*** MATERIAL PROVIDED

/-- `∂_Z r² = 2Z`. -/
theorem pderiv_two_r2 : pderiv 2 r2 = 2 * X 2 := by
  simp only [r2, map_add, pderiv_mul, pderiv_pow, pderiv_X_self, pderiv_X_of_ne (show (0 : Fin 5) ≠ 2 by decide),
    pderiv_X_of_ne (show (1 : Fin 5) ≠ 2 by decide)]
  ring

/-- `ℓ` is harmonic (it is linear in `W, V, Z`). -/
theorem lapG_ell : lapG ell = 0 := by
  rw [lapG, pderiv_one_ell, pderiv_two_ell, map_neg, (isParam_X_three.mul isParam_X_four).d0,
    (isParam_X_three.add isParam_X_four).d2]
  ring

/-- `|∇ℓ|² = (t − s)²`. -/
theorem dotG_ell_ell : dotG ell ell = dST ^ 2 := by
  rw [dotG, pderiv_zero_ell, pderiv_one_ell, pderiv_two_ell, C_two]; unfold dST; ring

/-- `∇ℓ·∇r² = 2ℓ` (Euler). -/
theorem dotG_ell_r2 : dotG ell r2 = 2 * ell := by
  rw [dotG, pderiv_zero_ell, pderiv_one_ell, pderiv_two_ell, pderiv_zero_r2, pderiv_one_r2, pderiv_two_r2, C_two]
  unfold ell; ring

/-- `|∇r²|² = 4r²`. -/
theorem dotG_r2_r2 : dotG r2 r2 = 4 * r2 := by
  rw [dotG, pderiv_zero_r2, pderiv_one_r2, pderiv_two_r2, C_two]; unfold r2; ring

/-- `2 = C 2` is a parameter (constant). -/
theorem isParam_two : IsParam (2 : GPoly) := by rw [← C_two]; exact isParam_C 2

/-- `Δ r² = 6`. -/
theorem lapG_r2 : lapG r2 = 6 := by
  rw [lapG, pderiv_one_r2, pderiv_two_r2, pderiv_X_self, isParam_two.pderiv_mul_two, pderiv_X_self, C_four]
  ring

/-- `Δ̃` of a difference. -/
theorem lapG_sub (F G : GPoly) : lapG (F - G) = lapG F - lapG G := by
  simp only [lapG, map_sub]; ring

/-- Leibniz rule for the gradient pairing in the second slot. -/
theorem dotG_mul_right (F G H : GPoly) : dotG F (G * H) = G * dotG F H + H * dotG F G := by
  rw [dotG_comm, dotG_mul_left, dotG_comm H, dotG_comm G]

/-- the gradient pairing respects subtraction (right). -/
theorem dotG_sub_right (F G H : GPoly) : dotG F (G - H) = dotG F G - dotG F H := by
  rw [dotG_comm, dotG_sub_left, dotG_comm G, dotG_comm H]

/-- `∇ℓ·∇Psi = 0`. -/
theorem dotG_ell_Psi : dotG ell Psi = 0 := by
  rw [Psi, dotG_sub_right, pow_two, dotG_mul_right, (isParam_dST.pow 2).dotG_mul_right, dotG_ell_ell, dotG_ell_r2]
  ring

/-- `Δ Psi = −4 (t−s)²`. -/
theorem lapG_Psi : lapG Psi = -(4 * dST ^ 2) := by
  rw [Psi, lapG_sub, pow_two, lapG_mul, (isParam_dST.pow 2).lapG_mul, lapG_ell, dotG_ell_ell, lapG_r2]
  ring

/-- `|∇Psi|² = −4 (t−s)² Psi` — the gradient of `Psi` is null ON `Psi = 0`, the key to the ladder. -/
theorem dotG_Psi_Psi : dotG Psi Psi = -(4 * dST ^ 2) * Psi := by
  have hPsi : Psi = ell * ell - dST ^ 2 * r2 := by rw [Psi, pow_two]
  have h1 : dotG Psi ell = 0 := by rw [dotG_comm, dotG_ell_Psi]
  have h2 : dotG Psi r2 = 4 * Psi := by
    rw [dotG_comm, hPsi, dotG_sub_right, dotG_mul_right, (isParam_dST.pow 2).dotG_mul_right, dotG_comm r2 ell,
      dotG_ell_r2, dotG_r2_r2]
    ring
  rw [show dotG Psi Psi = dotG Psi (ell * ell - dST ^ 2 * r2) by rw [← hPsi], dotG_sub_right, dotG_mul_right,
    (isParam_dST.pow 2).dotG_mul_right, h1, h2, hPsi]
  ring

/-- ★ THE LAPLACIAN LADDER: `Δ(ℓ Psi^{m+1}) = −4 (m+1)² (t−s)² · ℓ Psi^m`. -/
theorem lapG_ell_mul_Psi_pow_succ (m : ℕ) :
    lapG (ell * Psi ^ (m + 1)) = -(4 * ((m : GPoly) + 1) ^ 2 * dST ^ 2) * (ell * Psi ^ m) := by
  induction m with
  | zero =>
    rw [zero_add, pow_one, pow_zero, mul_one, lapG_mul, lapG_ell, dotG_ell_Psi, lapG_Psi]
    push_cast
    ring
  | succ m ih =>
    rw [pow_succ, ← mul_assoc, lapG_mul, ih, dotG_mul_left, dotG_pow_succ_left, dotG_ell_Psi, dotG_Psi_Psi, lapG_Psi]
    push_cast
    ring

/-- the ladder constant `κ(n,i) = (−4)^i (n!/(n−i)!)²`. -/
def ladder (n i : ℕ) : ℂ := (-4 : ℂ) ^ i * ((Nat.descFactorial n i : ℕ) : ℂ) ^ 2

/-- `κ(n,0) = 1`. -/
theorem ladder_zero (n : ℕ) : ladder n 0 = 1 := by simp [ladder]

/-- `κ(n,i+1) = −4 (n−i)² κ(n,i)`. -/
theorem ladder_succ (n i : ℕ) : ladder n (i + 1) = ladder n i * (-4) * ((n - i : ℕ) : ℂ) ^ 2 := by
  simp only [ladder, Nat.descFactorial_succ, pow_succ, Nat.cast_mul]
  ring

/-- `κ(n,i) ≠ 0` for `i ≤ n`. -/
theorem ladder_ne_zero {n i : ℕ} (hi : i ≤ n) : ladder n i ≠ 0 := by
  have h : Nat.descFactorial n i ≠ 0 := by
    rw [← Nat.pos_iff_ne_zero, Nat.descFactorial_pos]; exact hi
  simp [ladder, h]

/-- iterated Laplacian commutes with parameter multiples. -/
theorem IsParam.iterate_lapG_mul {p : GPoly} (hp : IsParam p) (F : GPoly) (i : ℕ) : lapG^[i] (p * F) = p * lapG^[i] F := by
  induction i with
  | zero => rfl
  | succ i ih => rw [Function.iterate_succ_apply', Function.iterate_succ_apply', ih, hp.lapG_mul]

/-- ★ ITERATED LADDER: `Δ^i (ℓ Psi^n) = κ(n,i) (t−s)^{2i} ℓ Psi^{n−i}` for `i ≤ n`. -/
theorem iterate_lapG_ell_mul_Psi_pow (n : ℕ) : ∀ i, i ≤ n →
    lapG^[i] (ell * Psi ^ n) = C (ladder n i) * dST ^ (2 * i) * (ell * Psi ^ (n - i)) := by
  intro i
  induction i with
  | zero => intro _; simp [ladder_zero]
  | succ i ih =>
    intro hi
    obtain ⟨m, hm⟩ : ∃ m, n - i = m + 1 := ⟨n - i - 1, by omega⟩
    have hm' : n - (i + 1) = m := by omega
    rw [Function.iterate_succ_apply', ih (by omega), ((isParam_C _).mul (isParam_dST.pow _)).lapG_mul, hm,
      lapG_ell_mul_Psi_pow_succ, hm', ladder_succ, show n - i = m + 1 from hm]
    simp only [map_mul, map_pow, map_neg, Nat.cast_succ, map_add, map_natCast, map_one, map_ofNat]
    ring

/-! ### evaluation at the null point `(W,V,Z) = (1,0,0)`, parameters kept -/

/-- evaluation `W ↦ 1, V ↦ 0, Z ↦ 0`, `s, t` kept. -/
def evG : GPoly →ₐ[ℂ] GPoly := aeval ![1, 0, 0, X 3, X 4]

/-- `W ↦ 1`. -/
@[simp] theorem evG_X_zero : evG (X 0) = 1 := by simp [evG]
/-- `V ↦ 0`. -/
@[simp] theorem evG_X_one : evG (X 1) = 0 := by simp [evG]
/-- `Z ↦ 0`. -/
@[simp] theorem evG_X_two : evG (X 2) = 0 := by simp [evG]
/-- `s ↦ s`. -/
@[simp] theorem evG_X_three : evG (X 3) = X 3 := by simp [evG]
/-- `t ↦ t`. -/
@[simp] theorem evG_X_four : evG (X 4) = X 4 := by simp [evG]
/-- constants are kept. -/
@[simp] theorem evG_C (c : ℂ) : evG (C c) = C c := by simp [evG]

/-- `ℓ ↦ 1` at the null point. -/
theorem evG_ell : evG ell = 1 := by simp [ell]
/-- `r² ↦ 0` at the null point. -/
theorem evG_r2 : evG r2 = 0 := by simp [r2]
/-- `t − s` is kept. -/
theorem evG_dST : evG dST = dST := by simp [dST]
/-- `Ψ ↦ 1` at the null point. -/
theorem evG_Psi : evG Psi = 1 := by simp [Psi, map_sub, map_mul, map_pow, evG_ell, evG_r2]

/-- the null point `(1, 0, 0)` of `ℂ[W,V,Z]` (`r² = WV + Z² = 0` there). -/
def e0 : Fin 3 → ℂ := ![1, 0, 0]

/-- scalar extension of evaluation: `aeval (C ∘ x) P = C (eval x P)`. -/
theorem aeval_C_comp (x : Fin 3 → ℂ) (P : CPoly) : aeval (fun i => (C (x i) : GPoly)) P = C (eval x P) := by
  induction P using MvPolynomial.induction_on with
  | C a => rw [aeval_C, eval_C, algebraMap_eq]
  | add p q hp hq => rw [map_add, map_add, hp, hq, map_add]
  | mul_X p i hp => rw [map_mul, map_mul, aeval_X, hp, eval_X, map_mul]

/-- evaluation of the embedded polynomials gives constants: `evG (incl P) = C (P(1,0,0))`. -/
theorem evG_incl (P : CPoly) : evG (incl P) = C (eval e0 P) := by
  have hg : ((![1, 0, 0, X 3, X 4] : Fin 5 → GPoly) ∘ emb) = fun i => C (e0 i) := by
    funext i; fin_cases i <;> simp [emb, e0, Fin.castLE]
  rw [evG, incl, aeval_rename, hg, aeval_C_comp]

/-- ★ CLOSED FORM OF THE CERTIFICATE: `evG (Δ^i {q(s)^l, q(t)^l}) = 2l² κ(l−1,i) (t−s)^{2i+1}` for `i ≤ l−1`. -/
theorem evG_iterate_lapG_tripleG {l i : ℕ} (hi : i + 1 ≤ l) :
    evG (lapG^[i] (tripleG (qs ^ l) (qt ^ l))) = C (2 * (l : ℂ) ^ 2 * ladder (l - 1) i) * dST ^ (2 * i + 1) := by
  rw [tripleG_qs_pow_qt_pow, ((isParam_C _).mul isParam_dST).iterate_lapG_mul, iterate_lapG_ell_mul_Psi_pow (l - 1) i (by omega)]
  simp only [map_mul, map_pow, evG_dST, evG_ell, evG_Psi, evG_C]
  ring

/-! ### the expansion side -/

/-- termwise bracket under the double expansion. -/
theorem tripleG_term (P Q : CPoly) (j k : ℕ) :
    tripleG (incl P * X 3 ^ j) (incl Q * X 4 ^ k) = incl (tripleC P Q) * X 3 ^ j * X 4 ^ k := by
  rw [mul_comm (incl P), mul_comm (incl Q), (isParam_X_three.pow j).tripleG_mul_left, (isParam_X_four.pow k).tripleG_mul_right,
    tripleG_incl]
  ring

/-- termwise iterated Laplacian under the double expansion. -/
theorem iterate_lapG_term (P : CPoly) (j k i : ℕ) :
    lapG^[i] (incl P * X 3 ^ j * X 4 ^ k) = incl (lapC^[i] P) * X 3 ^ j * X 4 ^ k := by
  induction i generalizing P with
  | zero => rfl
  | succ i ih =>
    rw [Function.iterate_succ_apply, Function.iterate_succ_apply, ← ih (lapC P), ← lapG_incl]
    congr 1
    rw [mul_assoc, mul_comm (incl P), ((isParam_X_three.pow j).mul (isParam_X_four.pow k)).lapG_mul, mul_comm, mul_assoc]

/-- iterated `Δ̃` over finite sums. -/
theorem iterate_lapG_sum {α : Type*} (s : Finset α) (F : α → GPoly) (i : ℕ) :
    lapG^[i] (∑ a ∈ s, F a) = ∑ a ∈ s, lapG^[i] (F a) := by
  induction i generalizing F with
  | zero => rfl
  | succ i ih => rw [Function.iterate_succ_apply, lapG_sum, ih]; rfl

/-- ★ EXPANSION OF THE CERTIFICATE: `evG (Δ^i {q(s)^l, q(t)^l}) = Σ_{j,k ≤ 2l} (Δ^i{Φ_j,Φ_k})(1,0,0) s^j t^k`. -/
theorem evG_iterate_lapG_tripleG_eq_sum (l i : ℕ) :
    evG (lapG^[i] (tripleG (qs ^ l) (qt ^ l)))
      = ∑ j ∈ Finset.range (2 * l + 1), ∑ k ∈ Finset.range (2 * l + 1),
          incl (C (eval e0 (lapC^[i] (tripleC (Phi l j) (Phi l k))))) * X 3 ^ j * X 4 ^ k := by
  rw [qs_pow_eq_sum, qt_pow_eq_sum, tripleG_sum_left]
  simp only [tripleG_sum_right, tripleG_term, iterate_lapG_sum, iterate_lapG_term, map_sum, map_mul, map_pow, evG_incl, incl_C,
    evG_X_three, evG_X_four]

/-- the coefficient of `s^j t^k` in `c · (t − s)^n`. -/
theorem coeff_ext_C_mul_dST_pow (c : ℂ) (n j k : ℕ) :
    coeff (ext 0 j k) (C c * dST ^ n) = if j + k = n then c * (-1) ^ j * (n.choose j : ℂ) else 0 := by
  classical
  rw [dST, sub_pow, Finset.mul_sum]
  have h : ∀ m ∈ Finset.range (n + 1), C c * ((-1) ^ (m + n) * X 4 ^ m * X 3 ^ (n - m) * (n.choose m : GPoly))
      = incl (C (c * (-1) ^ (m + n) * (n.choose m : ℂ))) * X 3 ^ (n - m) * X 4 ^ m := by
    intro m _
    rw [incl_C, map_mul, map_mul, map_pow, map_neg, map_one, map_natCast]
    ring
  rw [Finset.sum_congr rfl h]
  simp only [coeff_sum, coeff_ext_incl_mul, coeff_C, if_true]
  by_cases hjk : j + k = n
  · rw [if_pos hjk, Finset.sum_eq_single k]
    · rw [if_pos ⟨by omega, rfl⟩]
      subst hjk
      rw [Nat.choose_symm_add, show (-1 : ℂ) ^ (k + (j + k)) = (-1) ^ j by
        rw [show k + (j + k) = j + 2 * k by ring, pow_add, pow_mul]; norm_num]
    · intro m _ hm; rw [if_neg]; rintro ⟨_, h2⟩; exact hm h2
    · intro hk; rw [if_neg]; rintro ⟨-, -⟩; exact hk (Finset.mem_range.mpr (by omega))
  · rw [if_neg hjk]
    refine Finset.sum_eq_zero fun m hm => ?_
    rw [if_neg]
    rintro ⟨h1, rfl⟩
    exact hjk (by have := Finset.mem_range.mp hm; omega)

/-- iterates of the Laplacian kill `0`. -/
theorem iterate_lapC_zero (i : ℕ) : lapC^[i] (0 : CPoly) = 0 := by
  induction i with
  | zero => rfl
  | succ i ih => rw [Function.iterate_succ_apply', ih]; simp [lapC]

/-- ★★ THE CERTIFICATE TABLE: for `i + 1 ≤ l` and all `j, k`,
`(Δ̃^i {Φ_{l,j}, Φ_{l,k}})(1,0,0) = 2l² κ(l−1,i) (−1)^j C(2i+1, j)` if `j + k = 2i + 1`, and `0` otherwise. -/
theorem eval_iterate_lapC_tripleC_Phi {l i : ℕ} (hi : i + 1 ≤ l) (j k : ℕ) :
    eval e0 (lapC^[i] (tripleC (Phi l j) (Phi l k)))
      = if j + k = 2 * i + 1 then 2 * (l : ℂ) ^ 2 * ladder (l - 1) i * (-1) ^ j * ((2 * i + 1).choose j : ℂ) else 0 := by
  classical
  by_cases hj : j < 2 * l + 1
  · by_cases hk : k < 2 * l + 1
    · have h := congrArg (coeff (ext 0 j k)) (evG_iterate_lapG_tripleG_eq_sum l i)
      rw [evG_iterate_lapG_tripleG hi, coeff_ext_sum_sum _ _ _ hj hk, coeff_C, if_pos rfl, coeff_ext_C_mul_dST_pow] at h
      rw [← h]
    · rw [Phi_eq_zero_of_lt (show 2 * l < k by omega)]
      have h0 : tripleC (Phi l j) 0 = 0 := by simp [tripleC, lam]
      rw [h0, iterate_lapC_zero, map_zero, if_neg (by omega)]
  · rw [Phi_eq_zero_of_lt (show 2 * l < j by omega)]
    have h0 : tripleC 0 (Phi l k) = 0 := by simp [tripleC, lam]
    rw [h0, iterate_lapC_zero, map_zero, if_neg (by omega)]

end Certificate

end Summit.NavierStokesRegularity.NavierStokesRegularity.Theorems.UnthreadedRigidity.VirialHorn.Coherent

end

******

Please print, unchanged, the lines from the one holding "by_cases hj : j < 2 * l + 1" through the last line of the listing above, including both and omitting the rest.

* OUTPUT BELOW:
  by_cases hj : j < 2 * l + 1
  · by_cases hk : k < 2 * l + 1
    · have h := congrArg (coeff (ext 0 j k)) (evG_iterate_lapG_tripleG_eq_sum l i)
      rw [evG_iterate_lapG_tripleG hi, coeff_ext_sum_sum _ _ _ hj hk, coeff_C, if_pos rfl, coeff_ext_C_mul_dST_pow] at h
      rw [← h]
    · rw [Phi_eq_zero_of_lt (show 2 * l < k by omega)]
      have h0 : tripleC (Phi l j) 0 = 0 := by simp [tripleC, lam]
      rw [h0, iterate_lapC_zero, map_zero, if_neg (by omega)]
  · rw [Phi_eq_zero_of_lt (show 2 * l < j by omega)]
    have h0 : tripleC 0 (Phi l k) = 0 := by simp [tripleC, lam]
    rw [h0, iterate_lapC_zero, map_zero, if_neg (by omega)]

end Certificate

end Summit.NavierStokesRegularity.NavierStokesRegularity.Theorems.UnthreadedRigidity.VirialHorn.Coherent

end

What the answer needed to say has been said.